Among the notable moments were those provided by a drunken-sounding and -looking Sen. Ron Johnson (R-WI), who had been enlightened at a hearing he held last week for two anti-Putin mental cases: NATO pawn Garry Kasparov and fugitive ex-Georgian president Mikheil Saakashvili,— whose name Johnson could not pronounce at all recognizably. Johnson was clearly nearly hopeless about the fate of Russia after the assassination of Boris Nemtsov, but could not pronounce his name recognizably either; you had to infer who it was he was bewailing. Sen.

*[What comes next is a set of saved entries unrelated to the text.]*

import Mathlib
import Literature.MathematicalPhysics.QuantumFieldTheory.OSSectorContinuation
import Literature.MathematicalPhysics.QuantumFieldTheory.OSReconstructionNoE1Proofs
import HarnessLib

/-!
# Disc sections of a bounded sector extension (stub `stub_discSections_of_sectorExtension`,
crux `PlanarSpectralCone`)

Line `two-mirror-lightcone-slots` of crux `MirrorModularBoosts.PlanarSpectralCone`
(stmt-QuantumFields-9664), BACK END, first half (Thales + the `e₀` read-back).

Informal statement. Let `S` be a one-species Schwinger family on `ℝ⁴` with reflection positivity
and translation invariance on `⁰𝒮`, `h` its Osterwalder–Schrader reconstruction in the `e₀` frame
(Hilbert space `ℋ`, field vectors `Ψ_G = h.fieldVec`, contraction semigroup `e^{-tH} = h.transfer t`,
unitary spatial translations `U(a⃗) = h.translate a`), and let `G` be a time-ordered test function.
In light-cone coordinates `(u, u')` of the `(x₀, x₁)`-plane write
`a(u,u') = ((u+u')/√2) e₀ + ((u−u')/√2) e₁` and `φ_G(u,u') = 𝔖_{2m}(ΘG* ⊗ G_{a(u,u')})`. Suppose
`Φ` is holomorphic on the two-slot sector region `{Re u, Re u' > 0, |arg u| + |arg u'| < π/2}`,
bounded by `M` there, and equal to `φ_G` on the open quadrant. Then for every `t > 0` the function
`f(β) = Φ((t+β)/√2, (t−β)/√2)` is holomorphic on the disc `|β| < t`, bounded by `M` there, and
`f(b) = ⟪Ψ_G, e^{-tH} U(b e₁) Ψ_G⟫` for real `|b| < t`.

Proof. *Thales*: for `‖β‖ < t`, `β = b + iσ`, both `(t ± β)/√2` have positive real part `(t ± b)/√2`
and, with `|arg z| = arctan(|Im z| / Re z)` for `Re z > 0`,
`|arg((t+β)/√2)| + |arg((t−β)/√2)| = arctan(|σ|/(t+b)) + arctan(|σ|/(t−b)) < π/2` because the
product of the two arguments of `arctan` is `σ²/(t² − b²) < 1`, i.e. `b² + σ² < t²` — the disc. So the
affine map `β ↦ ((t+β)/√2, (t−β)/√2)` sends the disc into the sector region, and `f = Φ ∘ (that map)`
is holomorphic and bounded by `M` there. *Read-back*: at a real `b` with `|b| < t` the point is the
positive real pair `u = (t+b)/√2`, `u' = (t−b)/√2` with `(u+u')/√2 = t`, `(u−u')/√2 = b`, so
`f(b) = φ_G(u,u') = 𝔖_{2m}(ΘG* ⊗ G_{t e₀ + b e₁}) = ⟪Ψ_G, e^{-tH} U(b e₁) Ψ_G⟫` by
`e^{-tH} Ψ_G = Ψ_{G_{t e₀}}`, `U(a⃗) Ψ_G = Ψ_{G_{a⃗}}` and `⟪Ψ_F, Ψ_G⟫ = 𝔖(ΘF* ⊗ G)`.

References: K. Osterwalder, R. Schrader, Comm. Math. Phys. 31 (1973), §4.1 eqs. (4.4)–(4.6) (the
operators `e^{-tH}`, `U(a⃗)` on field vectors); K. Osterwalder, R. Schrader, Comm. Math. Phys. 42
(1975), Ch. V.1 (the sector region `{∑ |arg wⱼ| < π/2}`); the Thales computation is folklore.
-/

noncomputable section

namespace Summit.QuantumFields.YangMills.Cruxes.PlanarSpectralCone.TwoMirrorLightconeSlots

open MeasureTheory Complex Set Filter
open scoped InnerProductSpace ComplexConjugate
open Literature.MathematicalPhysics.QuantumLattice Literature.MathematicalPhysics.AQFT
  Literature.MathematicalPhysics.QuantumFieldTheory

local notation "E4" => EuclideanSpace ℝ (Fin 4)

/-! ## Thales: the `ζ = t` slice of the two-slot sector region is the disc `|β| < t`

The helpers live in the sub-namespace `DiscSections` (no collisions with sibling stub files). -/

namespace DiscSections

/-- For `Re z > 0` the argument of `z` is `arctan (Im z / Re z)`. -/
theorem arg_eq_arctan_of_re_pos {z : ℂ} (hz : 0 < z.re) :
    Complex.arg z = Real.arctan (z.im / z.re) := by
  have h1 : |Complex.arg z| < Real.pi / 2 := Complex.abs_arg_lt_pi_div_two_iff.2 (Or.inl hz)
  rw [abs_lt] at h1
  rw [← Complex.tan_arg, Real.arctan_tan h1.1 h1.2]

/-- `|arctan x| = arctan |x|` (`arctan` is odd and increasing). -/
theorem abs_arctan (x : ℝ) : |Real.arctan x| = Real.arctan |x| := by
  rcases le_total 0 x with hx | hx
  · rw [abs_of_nonneg hx, abs_of_nonneg (Real.arctan_nonneg.2 hx)]
  · rw [abs_of_nonpos hx, abs_of_nonpos (Real.arctan_le_zero.2 hx), Real.arctan_neg]

/-- For `Re z > 0`, `|arg z| = arctan (|Im z| / Re z)`. -/
theorem abs_arg_eq_arctan_of_re_pos {z : ℂ} (hz : 0 < z.re) :
    |Complex.arg z| = Real.arctan (|z.im| / z.re) := by
  rw [arg_eq_arctan_of_re_pos hz, abs_arctan, abs_div, abs_of_pos hz]

/-- **Two-slot angle budget.** If `Re u, Re v > 0` and `|Im u| |Im v| < Re u · Re v` then
`|arg u| + |arg v| < π/2` (`arctan x + arctan y < π/2` for `xy < 1`). -/
theorem abs_arg_add_abs_arg_lt {u v : ℂ} (hu : 0 < u.re) (hv : 0 < v.re)
    (h : |u.im| * |v.im| < u.re * v.re) :
    |Complex.arg u| + |Complex.arg v| < Real.pi / 2 := by
  rw [abs_arg_eq_arctan_of_re_pos hu, abs_arg_eq_arctan_of_re_pos hv]
  refine Real.arctan_add_arctan_lt_pi_div_two ?_
  rw [div_mul_div_comm, div_lt_one (mul_pos hu hv)]
  exact h

/-- **Thales.** For `‖β‖ < t` (so `t > 0`) the light-cone coordinates `((t+β)/√2, (t−β)/√2)` of the
point `(ζ, β) = (t, β)` lie in the two-slot sector region
`{Re u, Re u' > 0, |arg u| + |arg u'| < π/2}`: both real parts are `(t ± Re β)/√2 > 0`, and the angle
budget holds because `(Im β)² < (t + Re β)(t − Re β)`, i.e. `‖β‖² < t²`. -/
theorem lightCone_mem_sectorRegion {t : ℝ} {β : ℂ} (hβ : ‖β‖ < t) :
    (![((t : ℂ) + β) / (Real.sqrt 2 : ℂ), ((t : ℂ) - β) / (Real.sqrt 2 : ℂ)] : Fin 2 → ℂ) ∈
      Literature.Analysis.Complex.sectorRegion 1 (Real.pi / 2) := by
  have hs : 0 < Real.sqrt 2 := Real.sqrt_pos.2 two_pos
  set u : ℂ := ((t : ℂ) + β) / (Real.sqrt 2 : ℂ) with hu
  set u' : ℂ := ((t : ℂ) - β) / (Real.sqrt 2 : ℂ) with hu'
  have hre : |β.re| < t := lt_of_le_of_lt (Complex.abs_re_le_norm β) hβ
  rw [abs_lt] at hre
  have hure : u.re = (t + β.re) / Real.sqrt 2 := by rw [hu, Complex.div_ofReal_re]; simp
  have huim : u.im = β.im / Real.sqrt 2 := by rw [hu, Complex.div_ofReal_im]; simp
  have hu're : u'.re = (t - β.re) / Real.sqrt 2 := by rw [hu', Complex.div_ofReal_re]; simp
  have hu'im : u'.im = (-β.im) / Real.sqrt 2 := by rw [hu', Complex.div_ofReal_im]; simp
  have hupos : 0 < u.re := by rw [hure]; exact div_pos (by linarith) hs
  have hu'pos : 0 < u'.re := by rw [hu're]; exact div_pos (by linarith) hs
  have key : |β.im| * |β.im| < (t + β.re) * (t - β.re) := by
    have h1 : ‖β‖ ^ 2 < t ^ 2 := pow_lt_pow_left₀ hβ (norm_nonneg _) two_ne_zero
    rw [Complex.sq_norm, Complex.normSq_apply] at h1
    rw [abs_mul_abs_self]
    nlinarith [h1]
  have hprod : |u.im| * |u'.im| < u.re * u'.re := by
    rw [huim, hu'im, hure, hu're, abs_div, abs_div, abs_neg, abs_of_pos hs, div_mul_div_comm,
      div_mul_div_comm]
    exact div_lt_div_of_pos_right key (mul_pos hs hs)
  have hmem : ((![u, u'] : Fin 2 → ℂ) ∈ Literature.Analysis.Complex.sectorRegion 1 (Real.pi / 2)) ↔
      ((0 < u.re ∧ 0 < u'.re) ∧ |Complex.arg u| + |Complex.arg u'| < Real.pi / 2) := by
    show ((∀ j : Fin 2, 0 < ((![u, u'] : Fin 2 → ℂ) j).re) ∧
        ∑ j : Fin 2, |Complex.arg ((![u, u'] : Fin 2 → ℂ) j)| < Real.pi / 2) ↔ _
    rw [Fin.sum_univ_two, Fin.forall_fin_two]
    simp
  rw [hmem]
  exact ⟨⟨hupos, hu'pos⟩, abs_arg_add_abs_arg_lt hupos hu'pos hprod⟩

/-- The light-cone coordinate map `β ↦ ((t+β)/√2, (t−β)/√2)` is holomorphic (it is affine). -/
theorem differentiable_lightCone (t : ℝ) :
    Differentiable ℂ fun β : ℂ =>
      (![((t : ℂ) + β) / (Real.sqrt 2 : ℂ), ((t : ℂ) - β) / (Real.sqrt 2 : ℂ)] : Fin 2 → ℂ) := by
  refine differentiable_pi.2 fun j => ?_
  fin_cases j
  · simp only [Fin.zero_eta, Fin.isValue, Matrix.cons_val_zero]
    fun_prop
  · simp only [Fin.mk_one, Fin.isValue, Matrix.cons_val_one, Matrix.cons_val_fin_one]
    fun_prop

/-- At a real `b` the light-cone coordinates are the real pair `((t+b)/√2, (t−b)/√2)`. -/
theorem lightCone_ofReal (t b : ℝ) :
    (![((t : ℂ) + (b : ℂ)) / (Real.sqrt 2 : ℂ), ((t : ℂ) - (b : ℂ)) / (Real.sqrt 2 : ℂ)] : Fin 2 → ℂ) =
      fun j => (((![(t + b) / Real.sqrt 2, (t - b) / Real.sqrt 2] : Fin 2 → ℝ) j : ℝ) : ℂ) := by
  funext j
  fin_cases j
  · simp only [Fin.zero_eta, Fin.isValue, Matrix.cons_val_zero]
    push_cast
    ring
  · simp only [Fin.mk_one, Fin.isValue, Matrix.cons_val_one, Matrix.cons_val_fin_one]
    push_cast
    ring

/-- The real light-cone pair of `(t, b)` with `|b| < t` lies in the open quadrant. -/
theorem lightCone_real_pos {t b : ℝ} (hb : |b| < t) :
    ∀ j, 0 < (![(t + b) / Real.sqrt 2, (t - b) / Real.sqrt 2] : Fin 2 → ℝ) j := by
  have hs : 0 < Real.sqrt 2 := Real.sqrt_pos.2 two_pos
  rw [abs_lt] at hb
  intro j
  fin_cases j
  · simp only [Fin.zero_eta, Fin.isValue, Matrix.cons_val_zero]
    exact div_pos (by linarith) hs
  · simp only [Fin.mk_one, Fin.isValue, Matrix.cons_val_one, Matrix.cons_val_fin_one]
    exact div_pos (by linarith) hs

/-- Inverting the light-cone coordinates: `(u + u')/√2 = t` for `u = (t+b)/√2`, `u' = (t−b)/√2`. -/
theorem lightCone_real_sum (t b : ℝ) :
    ((t + b) / Real.sqrt 2 + (t - b) / Real.sqrt 2) / Real.sqrt 2 = t := by
  rw [← add_div, div_div, Real.mul_self_sqrt two_pos.le]
  ring

/-- Inverting the light-cone coordinates: `(u − u')/√2 = b` for `u = (t+b)/√2`, `u' = (t−b)/√2`. -/
theorem lightCone_real_sub (t b : ℝ) :
    ((t + b) / Real.sqrt 2 - (t - b) / Real.sqrt 2) / Real.sqrt 2 = b := by
  rw [← sub_div, div_div, Real.mul_self_sqrt two_pos.le]
  ring

/-! ## The `e₀` read-back of a translated diagonal pairing -/

/-- Time-then-space translation is the single translation by `t e₀ + b e₁`. -/
theorem translateMulti_time_space {m : ℕ} (t b : ℝ) (G : SchwartzMap (Fin m → E4) ℂ) :
    translateMulti (SchwingerFamily.timeVec t)
        (translateMulti (spatialPart 0 (b • (EuclideanSpace.single 1 1 : E4))) G) =
      translateMulti (t • EuclideanSpace.single 0 1 + b • EuclideanSpace.single 1 1) G := by
  have hv : (SchwingerFamily.timeVec t + spatialPart 0 (b • (EuclideanSpace.single 1 1 : E4)) : E4) =
      t • EuclideanSpace.single 0 1 + b • EuclideanSpace.single 1 1 := by
    ext i
    fin_cases i <;> simp [SchwingerFamily.timeVec, spatialPart_apply]
  rw [translateMulti_translateMulti, hv]

/-- **Read-back of a translated diagonal pairing**: for time-ordered `A`, `B` in the OS space of the
labelled one-species family `S'.toLabelled`,
`𝔖'_{n+m}(ΘA* ⊗ B_{t e₀ + b e₁}) = ⟪Ψ_A, e^{-tH} U(b e₁) Ψ_B⟫` (`t ≥ 0`). -/
theorem pairing_eq_inner_transfer_translate (S' : SchwingerFamily E4)
    (h' : OSReconstructionNoE1 S'.toLabelled)
    {n m : ℕ} (A : SchwartzMap (Fin n → E4) ℂ) (B : SchwartzMap (Fin m → E4) ℂ)
    (hA : IsTimeOrdered A) (hB : IsTimeOrdered B) {t : ℝ} (ht : 0 ≤ t) (b : ℝ) :
    S' (n + m) ((osAdjoint A).appendTensor
        (translateMulti (t • EuclideanSpace.single 0 1 + b • EuclideanSpace.single 1 1) B)) =
      ⟪h'.fieldVec n (fun _ => ()) A hA,
        h'.transfer t (h'.translate (b • EuclideanSpace.single 1 1) (h'.fieldVec m (fun _ => ()) B hB))⟫_ℂ := by
  rw [OSReconstructionNoE1.translate_fieldVec, OSReconstructionNoE1.transfer_fieldVec _ ht]
  have hH : IsAppendTensorOf ((osAdjoint A).appendTensor
      (translateMulti (t • EuclideanSpace.single 0 1 + b • EuclideanSpace.single 1 1) B)) (osAdjoint A)
      (translateMulti (SchwingerFamily.timeVec t)
        (translateMulti (spatialPart 0 (b • (EuclideanSpace.single 1 1 : E4))) B)) := by
    rw [translateMulti_time_space]; exact isAppendTensorOf_appendTensor _ _
  rw [h'.inner_fieldVec_fieldVec (fun _ => ()) (fun _ => ()) hA _ hH]
  rfl

end DiscSections

/-! ## The stub -/

/-- **BACK END, first half — a bounded sector extension gives disc sections (Thales).** In the
`e₀`-frame reconstruction `h` of `S`, let `G` be time-ordered and let `Φ` be holomorphic on the
two-slot sector region `{Re u, Re u' > 0, |arg u| + |arg u'| < π/2}`, bounded by `M` there, and equal
to `φ_G(u,u') = 𝔖_{2m}(ΘG* ⊗ G_{a(u,u')})` on the open quadrant. Then for every `t > 0` the function
`f(β) = Φ((t+β)/√2, (t−β)/√2)` is holomorphic on the disc `|β| < t`, bounded by `M`, and equals
`⟪Ψ_G, e^{-tH} U(b e₁) Ψ_G⟫` at real `|b| < t`. Proof: `DiscSections.lightCone_mem_sectorRegion`
(Thales) for holomorphy and the bound; at real `b` the point is the positive real pair
`((t+b)/√2, (t−b)/√2)` with `(u+u')/√2 = t`, `(u−u')/√2 = b`, and
`DiscSections.pairing_eq_inner_transfer_translate` reads `𝔖_{2m}(ΘG* ⊗ G_{t e₀ + b e₁})` back as
`⟪Ψ_G, e^{-tH} U(b e₁) Ψ_G⟫`. -/
theorem stub_discSections_of_sectorExtension
    (S : SchwingerFamily E4) (h : OSReconstructionNoE1 S.toLabelled)
    {m : ℕ} (G : SchwartzMap (Fin m → E4) ℂ) (hG : IsTimeOrdered G)
    (M : ℝ) (Φ : (Fin 2 → ℂ) → ℂ)
    (hΦd : DifferentiableOn ℂ Φ (Literature.Analysis.Complex.sectorRegion 1 (Real.pi / 2)))
    (hΦb : ∀ w ∈ Literature.Analysis.Complex.sectorRegion 1 (Real.pi / 2), ‖Φ w‖ ≤ M)
    (hΦr : ∀ u : Fin 2 → ℝ, (∀ j, 0 < u j) →
      Φ (fun j => (u j : ℂ)) = S (m + m) ((osAdjoint G).appendTensor
        (translateMulti (((u 0 + u 1) / Real.sqrt 2) • EuclideanSpace.single 0 1 +
          ((u 0 - u 1) / Real.sqrt 2) • EuclideanSpace.single 1 1) G))) :
    ∀ t : ℝ, 0 < t → ∃ f : ℂ → ℂ, DifferentiableOn ℂ f (Metric.ball 0 t) ∧
      (∀ z ∈ Metric.ball (0 : ℂ) t, ‖f z‖ ≤ M) ∧
      ∀ b : ℝ, |b| < t → f b = ⟪h.fieldVec m (fun _ => ()) G hG,
        h.transfer t (h.translate (b • EuclideanSpace.single 1 1) (h.fieldVec m (fun _ => ()) G hG))⟫_ℂ := by
  intro t ht
  -- the light-cone coordinate map of the slice `ζ = t`
  set g : ℂ → (Fin 2 → ℂ) := fun β =>
    (![((t : ℂ) + β) / (Real.sqrt 2 : ℂ), ((t : ℂ) - β) / (Real.sqrt 2 : ℂ)] : Fin 2 → ℂ) with hg
  have hmaps : MapsTo g (Metric.ball (0 : ℂ) t)
      (Literature.Analysis.Complex.sectorRegion 1 (Real.pi / 2)) := by
    intro β hβ
    rw [Metric.mem_ball, dist_zero_right] at hβ
    exact DiscSections.lightCone_mem_sectorRegion hβ
  have hgd : Differentiable ℂ g := DiscSections.differentiable_lightCone t
  refine ⟨Φ ∘ g, hΦd.comp hgd.differentiableOn hmaps, fun z hz => hΦb _ (hmaps hz), ?_⟩
  intro b hb
  have hgb : g b = fun j =>
      (((![(t + b) / Real.sqrt 2, (t - b) / Real.sqrt 2] : Fin 2 → ℝ) j : ℝ) : ℂ) :=
    DiscSections.lightCone_ofReal t b
  show Φ (g b) = _
  rw [hgb, hΦr _ (DiscSections.lightCone_real_pos hb)]
  simp only [Matrix.cons_val_zero, Matrix.cons_val_one, Matrix.cons_val_fin_one]
  rw [DiscSections.lightCone_real_sum, DiscSections.lightCone_real_sub]
  exact DiscSections.pairing_eq_inner_transfer_translate S h G G hG hG ht.le b

end Summit.QuantumFields.YangMills.Cruxes.PlanarSpectralCone.TwoMirrorLightconeSlots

Ben Cardin (D-MD) was similarly close to tears with anxiety about various places he could never locate on a map, and people he clearly knew nothing about.
Among the senators who were just bright enough to know that they were playing “living theater,” was Democrat Tim Kaine of Virginia, who said he supported increased sanctions, and then asked what will happen if they only make Putin more “aggressive.”
Democrat Chris Murphy of Connecticut’s question was:
“I think that’s a chance worth taking. It’s why I’ve joined with my colleagues in supporting providing defensive weapons. But I understand that it’s a chance, and that there is also significant chance that that is not how things will go, that he will just continue his march straight through the lines that we have fortified….
“But what would we do in the event that we provided a certain level of defensive weaponry, Putin amassed additional forces, moved straight through the lines that we have then supplied? Would we be in the position of then having to send additional supplies, additional weapons?
“How does this play out in the case that it doesn’t go the way that we hope it goes; whereby Putin pays a bigger price than he’s paying today, stops his aggression or comes to the table?
“What happens if that does not work?”
Clearly, Murphy understands on some level that he and the rest are only playing a charade. But what is his guarantee that he, personally, will survive its results?
On the day before the opening of the 10th session of the Shanghai Cooperation Organization national coordinators in Khanty-Mansiisk in Siberia, the SCO secretary General for 2015, Dmitry Mezentsev, announced that “A 10-year strategy has been drafted by the Russian side. It is expected to be adopted during the SCO Summit in Ufa (in July)… The strategy will be the SCO’s proclamation for deeper and wider participation in global affairs,” he said, which will combine the national economic strategies of SCO members with the Silk Road Economic Belt project.
This will come as a great disappointment for those in the west who hope to foster tension and conflict between Russia and China in Central Asia, trying to stir up Russian anger over Chinese development projects in the former Soviet states.
Mezentsev also said that the issue of expanding the organization will be discussed, and that there are no legal hurdles to overcome for expansion.
At this time, the SCO members are the original six — Russia, China, Kazakhstan, Kyrgyzstan, Tajikistan, and Uzbekistan — with Afghanistan, India, Iran, Mongolia, and Pakistan as observers, and Belarus, Turkey, and Sri Lanka as dialogue partners.